For the entries below, the expected answer is the line with "j034795 (the residual", the line with "open MeasureTheory Set", and every line between them, exactly as written, and nothing more.

Start of INPUT

import Summits.CriticalPhenomena.PercolationContinuityZ3.Theorems.PercNearOneGluingAdditiveGluingSwitchClosure
import Summits.CriticalPhenomena.PercolationContinuityZ3.Theorems.PercNearOneGluingAdditiveGluingKernelPinDesignated
import Summits.CriticalPhenomena.PercolationContinuityZ3.Theorems.PercNearOneGluingAdditiveGluingOneBond
import HarnessLib

/-! # Crux `PercNearOneGluing.AdditiveGluing` (stmt-CriticalPhenomena-4576) — the SINGLE-EDGE SWITCH: every minimiser of the
# two-point function with ONE block edge deleted is a good designation (exchange-certificate form, seat (d) round 4)

Support file (`--supports stmt-CriticalPhenomena-4576`); no definitions, no named facts.

`μ_u = prodBernoulli u`; relays `A ∋ b`; a block `S`; block goodness of `S` at a designation `d` (worst selection)
`BG(u,S,d) :  μ_u(d↔b) + μ_u(d↮b, d↔S, S↔b) ≤ μ_u(S↔b) + Σ_{W∩A=∅} μ_u(K_S = W) · min_{a∈A} μ_u(a ↔ b in Wᶜ)`.
Fix a pair `e = s(x,y)` with `x ∈ S ∌ y` and write `u₀ = u[e ↦ 0]`, `u₁ = u[e ↦ 1]`.

* `edgeSw_slack_decomp` (**one-edge layer identity**): `slack_BG(u,S,d) = (1 − u e)·slack_BG(u₀,S,d) + (u e)·slack_BG(u₁,S,d)`
  — the one-bond decomposition (`stub_oneBondDecomp_k15`) applied to the four block events; the pocket factor
  `μ(a ↔ b in Wᶜ)`, `W ⊇ S ∋ x`, does not see `e` (`prodBernoulli_real_eq_of_determinedBy`).
* `edgeSw_blockSlack_insert_sure` (**a surely attached vertex may be dropped from the block**): if `w e = 1` then
  `BG(w, insert y S, d) → BG(w, S, d)` (on `{e open}` the block events of `S` and of `insert y S` coincide, and `{e closed}`
  is `μ_w`-null).
* `blockGood_of_edgeLayers`: `BG(u₀,S,d) ∧ BG(u₀, insert y S, d) → BG(u,S,d)` (glue invariance
  `blockSlack_eq_of_agree_offBlock` moves the second hypothesis from `u₀` to `u₁`, where `e` is sure).
* `blockGood_of_edgeMin` (**edge-deletion minimisers are good**): if `d ∈ A` minimises `μ_{u₀}(· ↔ b)` over `A` and every
  block disjoint from `A` is `d`-good in `u₀` (the inner induction hypothesis of the cone line: `u₀` has fewer positive
  pairs), then `BG(u,S,d)`: the layer `insert y S` is Kozma–Nitzan's Lemma 5 in block form when `y ∈ A`
  (`relayNoDrift_designated_le_reach`) and the hypothesis otherwise.
* `blockGood_of_edgeSwitch` (**the closure**): hence `BG(u,S,a₀)` as soon as `τ_{u/S}(a₀) ≤ τ_{u/S}(d)` for ONE block edge
  `e` and ONE minimiser `d` of `μ_{u−e}(· ↔ b)` (down-set `blockGood_mono_designated`).
Census of this seat (exact engine lab/eng.py): the edge switch closes all 22 glued-dominant-minimiser records of kit job
j034795 (the residual class of `additiveGluing_of_gdmCert2` / `additiveGluing_of_gdmExch`), in each of them with `d = a₀`.
[cite: KozmaNitzan2024, §3.2 Definition p. 12, Thms 4–5 pp. 12–14, Lemma 5 p. 13, §5.3 p. 34 (one-edge interpolation)]
-/

namespace Summit.CriticalPhenomena.PercolationContinuityZ3.Theorems

open MeasureTheory Set
open Literature.Probability.LatticeModels (prodBernoulli)
open Literature.Probability.Percolation (BondConfig openConn openConnIn openGraph openCluster)
open scoped BigOperators

noncomputable section
open Classical

section EdgeSwitch

open Literature.Probability.LatticeModels Literature.Probability.Percolation

variable {n : ℕ}

/-- The pocket factor `μ(a ↔ b in Wᶜ)` of a pocket `W ∋ x` does not depend on the weight of a pair at `x`. [folklore] -/
theorem edgeSw_pocketFactor_update (u : Sym2 (Fin n) → unitInterval) (W : Finset (Fin n)) (x y a b : Fin n)
    (hxW : x ∈ W) (t : unitInterval) :
    (prodBernoulli (Function.update u s(x, y) t)).real (openConnIn ((W : Set (Fin n))ᶜ) a b) =
      (prodBernoulli u).real (openConnIn ((W : Set (Fin n))ᶜ) a b) := by
  refine prodBernoulli_real_eq_of_determinedBy _ u (fun e he => ?_) (offObs_determinedBy_openConnIn_compl W a b)
    MeasurableSet.of_discrete
  have he' : ∀ v ∈ e, v ∉ W := (Finset.mem_filter.1 (Finset.mem_coe.1 he)).2
  have hne : e ≠ s(x, y) := fun h => he' x (h ▸ Sym2.mem_mk_left x y) hxW
  exact Function.update_of_ne hne _ _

End of INPUT

- **ANSWER SPACE**
j034795 (the residual class of `additiveGluing_of_gdmCert2` / `additiveGluing_of_gdmExch`), in each of them with `d = a₀`.
[cite: KozmaNitzan2024, §3.2 Definition p. 12, Thms 4–5 pp. 12–14, Lemma 5 p. 13, §5.3 p. 34 (one-edge interpolation)]
-/

namespace Summit.CriticalPhenomena.PercolationContinuityZ3.Theorems

open MeasureTheory Set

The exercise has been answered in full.